At runtime, Speedy chooses the appropriate JavaScript parser to use based on the `loader`. In practical terms, this moves all the branches checking whether a parsing step should be run from inside several tight loops to just once, before parsing starts.

#### Max out per-process file handle limit automatically, leave file handles open.

**Performance impact: +5%**

It turns out, lots of time is spent opening and closing file handles. This is feature flagged off on Windows.

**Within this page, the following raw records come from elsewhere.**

import Literature.MathematicalPhysics.QuantumFieldTheory.Balaban1983to89.T3ThresholdRemoval
import Literature.MathematicalPhysics.QuantumFieldTheory.Balaban1983to89.T3ContinuumLaw

/-!
# `Balaban1983to89.T3NestedUnitLaws` — rung R3, the E3 node's VENUE on the three-torus: the unit laws of two consecutive
# approximations are push-forwards of TWO LAWS ON ONE LATTICE under ONE map (`NestedFactorisation` INHABITED for d = 3),
# and the d = 3 versions of the cone's law-level apex binders, BY NAME

Cell `ym3-torus` (HUMAN RULING D-0037, YM ladder rung R3), seat `ym3-torus-p2` gen 2 (the E3-node holder of the cell's typed DAG,
HOME/TARGET.md v3 §4).  WHAT THIS IS NOT: not d = 4, not infinite volume, not a mass gap (`CrossoverControl` stays open), not Clay,
and NOT the expectations step (E3) itself — every estimate below is a HYPOTHESIS SHAPE of the tree (`T4VarianceMatching`), never
asserted; what is PROVED is the bookkeeping that puts those shapes on the d = 3 scheme's OWN objects.

THE POINT.  `T3ThresholdRemoval` §2 inhabited the cone's interface `T4VarianceMatching.UnitFactorisation` for the d = 3 Wilson
scheme `F.scheme ℰ γ`: every joint expectation of unit-scale averaged loop variables at step `K` is an integral against ONE
probability law `μ_K = unitLaw K` on ONE compact space, the configurations of the unit torus ([Balaban1985UV3] (2) p. 256
`ρ_{k+1} = Tρ_k`, iterated to the unit lattice, as a LAW).  The open content of R3 on `SU(N)` is exactly `HasContinuumLimit`
(`T3CovarianceRP.continuumYM3Torus_iff_hasContinuumLimit_SU`), i.e. that `K ↦ ∫ Φ dμ_K` converges for the countably many
string observables `Φ`.  This file adds the SECOND interface of the cone's second-moment route, `NestedFactorisation`
(`A_{K+1} = A_K ∘ B_K`: run `K+1`'s `K+1` averagings are its FIRST one followed by run `K`'s `K` averagings — the level
homogeneity of [Balaban1987RG1] (0.4)/(0.11)), INHABITED for d = 3 with `B_K = descend K` := one (0.4) step on the finest
lattice of `F.P (K+1)` followed by the level identification of `T3LevelShift` (the once-averaged lattice of the `(K+1)`-th
approximation IS the finest lattice of the `K`-th: same torus, same spacing `L·ε_{K+1} = ε_K`).  CONSEQUENCE (tree, by name,
`NestedFactorisation.effLaw_succ_eq_map_descLaw`): `μ_{K+1} = (A_K)_* descLaw_K` and `μ_K = (A_K)_* Gibbs_K` — THE TWO
CONSECUTIVE UNIT LAWS DIFFER ONLY IN THE PAIR (`Gibbs_K`, `descLaw_K`) ON ONE LATTICE: the Wilson measure at spacing `ε_K`,
coupling `β_K = (γε_K)⁻¹`, versus ONE renormalization step ([Balaban1985UV3] (2), [Balaban1985Averaging] (10)) of the Wilson
measure at spacing `ε_K/L`, coupling `β_{K+1} = L·β_K` (`scheme_β_succ`), read through the `K`-fold averaging `A_K`.
So the d = 3 expectations step, AS A STATEMENT ABOUT BAŁABAN'S OBJECTS, is: a summable comparison of `Gibbs_K` with
`descLaw_K` in any of the cone's currencies — and the d = 3 instances of the cone's apex theorems are then ONE LINE EACH:
`ContinuumYM3Torus F ℰ γ` (all four conjuncts, `SU(N)`, every measurable `ℰ`, every `γ ≥ 0`) ⇐ a summable
DENSITY-LEVEL rate `EffDensityRate` (`μ_{K+1} = g_K·μ_K`, `|g_K − 1| ≤ s_K` on a good set, single-run bad-set weights `w_K`,
`w'_K` — the K1 sandwich ⊕ K2 large-field shape of the cell's IR node in the law currency; King's (3.9)/(3.10) p. 656 is of this
pointwise kind in the abelian model) ⇐ … ; ⇐ a summable TRANSPORT rate between `μ_K` and `μ_{K+1}` (`EffTransportRate`);
⇐ a summable `L²` / common-noise rate (`EffSecondMomentRate`, `CommonNoiseRate`); ⇐ a summable transport or `L²` rate AT THE
FINEST COMMON LATTICE between `Gibbs_K` and `descLaw_K` (`FineTransportRate`, `FineSecondMomentRate`).

## Contents

§1 `descend F ℰ K : GaugeField (F.P (K+1)) 0 G → GaugeField (F.P K) 0 G` (one (0.4) step + `fieldShift`), `iter_descend`
   (the `k`-fold averaging of the descended field is the `(k+1)`-fold averaging of the original, read one level up),
   `unitShift_iter_descend` (= `nest`), `measurable_descend`; `scheme_β_succ` (`β_{K+1} = L·β_K`).
§2 `T3Family.nestedFactorisation F ℰ hE γ : NestedFactorisation (F.scheme ℰ γ) (GaugeField (F.P 0) 0 G)`; the descended law
   `T3Family.descLaw` and `integral_descLaw`; `unitLaw_succ_eq_map_descLaw`; `expectAt_succ_eq_integral_descLaw`
   (`⟨∏ W̄⟩_{K+1} = ∫ ∏_C W_C(A_K V) d(descLaw_K)(V)` next to `⟨∏ W̄⟩_K = ∫ ∏_C W_C(A_K U) dGibbs_K(U)`).
§3 THE d = 3 APEX BINDERS BY NAME (`SU(N)`, measurable `ℰ`, `γ ≥ 0`): `continuumYM3Torus_of_effDensityRate`,
   `…_of_effTransportRate`, `…_of_effSecondMomentRate`, `…_of_commonNoiseRate`, `…_of_fineTransportRate`,
   `…_of_fineSecondMomentRate`; and the law form `existsUnique_osLaw_of_effDensityRate` (one OS-positive, `T₁`-covariant
   continuum law on the loop cube, `T3ContinuumLaw`).
§4 (v2) PRODUCER FORM in the density currency: `effDensityRate_of_densitySandwich` (any `UnitFactorisation`: positive
   densities w.r.t. a reference measure + two-run sandwich on good sets + bad-set masses ⇒ `EffDensityRate`) and
   `continuumYM3Torus_of_densitySandwich` (the d = 3 statement the expectations step must supply).
§5 (v3) `effDensityRate_of_densitySandwichModConst`: the same with an UNKNOWN constant `c_K` in the sandwich (normalisation
   removes it — no matching of partition functions / vacuum-energy constants is needed in this currency); (v4) its d = 3
   corollary `continuumYM3Torus_of_densitySandwichModConst`.

NOT PROVED, NOT CLAIMED: any rate for any scheme (the located, unprinted content: CMP 102 bounds densities, never expectations —
[Balaban1985UV3] (41) p. 266 / (47) p. 267 give the two-sided small-field sandwich on `ρ_k` whose law reading is the good-set
part of `EffDensityRate`; the large-field weights are the cell's node N5); anything at infinite volume; a mass gap.
-/

noncomputable section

This also enabled a kqueue-based File System watcher on macOS. FSEvents, the more common macOS File System watcher uses kqueue internally to watch directories. Watching file handles is faster than directories. It was surprising to learn that none of the popular filesystem watchers for Node.js adjust the process ulimit, leaving many developers to deal with "too many open file handles" errors.

### Architecture

#### The Speedy Bundle Format

TODO: document

### Hot Module Reloading

Speedy's Hot Module Reloader uses a custom binary protocol that's around 8x more space efficient than other bundlers.

- File change notifications cost 9 bytes.
- Build metadata costs 13 bytes + length of the module path that was rebuilt + size of the built file.

For comparison, Vite's HMR implementation uses 104 bytes + length of the module path that was rebuilt (at the time of writing)

#### Instant CSS

When using `<link rel="stylesheet">`, Speedy HMR "just works", with zero configuration and without modifying HTML.

Here's how:

- On page load, CSS files are built per request
- When you make a change to a local CSS file, a file change notification is pushed over the websocket connection to the browser (HMR client)
- For the first update, instead of asking for a new file to build, it asks for a list of files that the file within the `<link rel="stylesheet">` imports, and any those `@import`, recursively. If `index.css` imports `link.css` and `link.css` imports `colors.css`, that list will include `index.css`, `link.css`, and `colors.css`.
- Preserving import order, the link tags are replaced in a single DOM update. This time, an additional query string flag is added `?noimport` which tells the Speedy CSS Scanner to remove any `@import` statements from the built CSS file.

While this approach today is fast, there are more scalable alternatives to large codebases worth considering (such as, a bundling format that supports loading individual files unbundled). This may change in the near future.